En outre, l’approche actuellement adoptée dans le pays pour accroître la production agricole est essentiellement basée sur l’expansion des surfaces. Ceci est encore exacerbé par le développement des cultures de rapport (l’expansion des plantations privées de café et de thé en est un excellent exemple) et l’absence de régimes fonciers bien définis. Par exemple, actuellement, les agriculteurs n’ont guère intérêt à augmenter leur production, car ils devraient pour cela investir pour améliorer la terre. Or, ils reculeront devant ce type d’investissements tant que la jouissance des terres ne sera pas assurée.

La perte de l’accès aux ressources communes (comme les forêts) est un autre gros problème dans le pays. Traditionnellement, les forêts appartenaient aux communautés locales, mais au fil du temps celles-ci ont perdu tout sentiment de propriété ou de responsabilité sur ces ressources.

L’absence d’une politique d’utilisation des terres bien définie empêche de renforcer les capacités de planification de l’utilisation des terres, à tous les niveaux de l’administration. L’élaboration d’une telle politique pourrait aider à améliorer la coordination des activités dans les différents secteurs d’utilisation des terres et favoriser la réalisation de l’aménagement forestier durable.

 

Les attitudes face au changement

L’amélioration de l’aménagement forestier et la conservation et la protection des ressources génétiques s’inscrivent dans la stratégie de conservation globale du Gouvernement éthiopien. Le gouvernement a publié un certain nombre de déclarations sur la conservation et le développement des ressources forestières, dont plusieurs sur le partage des recettes avec les communautés locales vivant à l’intérieur ou aux alentours de zones de forêts protégées. De plus, le Ministère de l’agriculture élabore actuellement des politiques et une législation pour la gestion des zones protégées et de la faune sauvage. Le gouvernement s’est engagé à promouvoir la conservation, par la mise en place d’un système de zones protégées bien géré, comprenant des parcs nationaux, des sanctuaires de faune et des forêts d’État.
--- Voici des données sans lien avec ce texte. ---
import Literature.NumberTheory.LFunctions.FordProgram1
import HarnessLib

/-!
# Ford's "Program 1": kernel run 23A (`866 ≤ k ≤ 872`)

Topic `Literature/NumberTheory/LFunctions`. Everything here is PROVED (kernel evaluations, standard
axioms): `FordP1.checkT k = true` for `866 ≤ k ≤ 872`, i.e. the certified re-run of PROGRAM 1 of
K. Ford, Proc. LMS 85 (2002) (the second part of Theorem 3) for these `k` — see `FordProgram1.lean`
for the checker, its soundness `FordP1.row_of_checkK`, and the meaning of the constants
(`ρ = FordP1.rhoOf k / 10⁵`, `θ = FordP1.thetaOf k / 10⁴`, `ω = FordP1.omOf k / 10⁴`). One
`decide +kernel` per `k` (so that the kernel's evaluation state is bounded by a single run;
`maxHeartbeats 0` lifts the deterministic time-out for each), then the range statement
`FordP1.run23A`. The assembly is `FordTheorem3SmallK.lean`.

## References

* K. Ford, Proc. London Math. Soc. (3) 85 (2002), 565–633; arXiv:1910.08209: Theorem 3, (1.7),
  Lemmas 3.4–3.5, Appendix "PROGRAM 1". [Ford2002]
-/

namespace Literature.NumberTheory.LFunctions
namespace FordP1

set_option maxHeartbeats 0 in
/-- `checkT 866`. [cite: Ford2002, Theorem 3 (second part) and PROGRAM 1] -/
theorem checkT_866 : checkT 866 = true := by
  decide +kernel

set_option maxHeartbeats 0 in
/-- `checkT 867`. [cite: Ford2002, Theorem 3 (second part) and PROGRAM 1] -/
theorem checkT_867 : checkT 867 = true := by
  decide +kernel

set_option maxHeartbeats 0 in
/-- `checkT 868`. [cite: Ford2002, Theorem 3 (second part) and PROGRAM 1] -/
theorem checkT_868 : checkT 868 = true := by
  decide +kernel

set_option maxHeartbeats 0 in
/-- `checkT 869`. [cite: Ford2002, Theorem 3 (second part) and PROGRAM 1] -/
theorem checkT_869 : checkT 869 = true := by
  decide +kernel

set_option maxHeartbeats 0 in
/-- `checkT 870`. [cite: Ford2002, Theorem 3 (second part) and PROGRAM 1] -/
theorem checkT_870 : checkT 870 = true := by
  decide +kernel

set_option maxHeartbeats 0 in
/-- `checkT 871`. [cite: Ford2002, Theorem 3 (second part) and PROGRAM 1] -/
theorem checkT_871 : checkT 871 = true := by
  decide +kernel

set_option maxHeartbeats 0 in
/-- `checkT 872`. [cite: Ford2002, Theorem 3 (second part) and PROGRAM 1] -/
theorem checkT_872 : checkT 872 = true := by
  decide +kernel

/-- **Kernel run 23A**: `checkT k` for `866 ≤ k ≤ 872`. [cite: Ford2002, Theorem 3 (second part)
and PROGRAM 1] -/
theorem run23A (k : ℕ) (h1 : 866 ≤ k) (h2 : k ≤ 872) : checkT k = true := by
  interval_cases k
  · exact checkT_866
  · exact checkT_867
  · exact checkT_868
  · exact checkT_869
  · exact checkT_870
  · exact checkT_871
  · exact checkT_872

end FordP1
end Literature.NumberTheory.LFunctions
Il s’emploie actuellement à définir des politiques et une législation pour concrétiser cet engagement.

Les besoins des populations tributaires des forêts reçoivent de plus en plus d’attention, comme partout dans le monde où l’on souligne les avantages de la participation des communautés locales à la gestion des forêts. En effet, la gestion participative des forêts est maintenant considérée comme un moyen de promouvoir la gestion durable des forêts. Le gouvernement a fait un premier pas en décentralisant l’administration forestière, et en transférant la responsabilité de la gestion des forêts aux administrations régionales. Parmi les autres faits nouveaux dans ce domaine, il a été proposé de consentir des baux emphythéotiques au secteur privé pour la gestion des forêts.

Actuellement, les politiques et les questions associées sont probablement les principales contraintes qui limitent la progression de l’aménagement forestier durable aussi bien dans le secteur public que dans le secteur privé. Par exemple, l’Éthiopie n’a jamais eu de politique forestière ou de politique d’utilisation des terres. Divers programmes de développement ont été essayés dans le passé pour promouvoir le développement du secteur forestier, mais ils ont eu un succès très limité, faute d’un environnement politique porteur dans le pays. Cette contrainte a été reconnue par les organisations gouvernementales et non gouvernementales, mais il manque toujours la volonté politique de mettre en œuvre des changements radicaux. Cette situation ne pourra probablement être rectifiée que si les responsables des politiques parviennent à faire mieux comprendre le rôle que pourrait jouer le secteur forestier dans le développement du pays.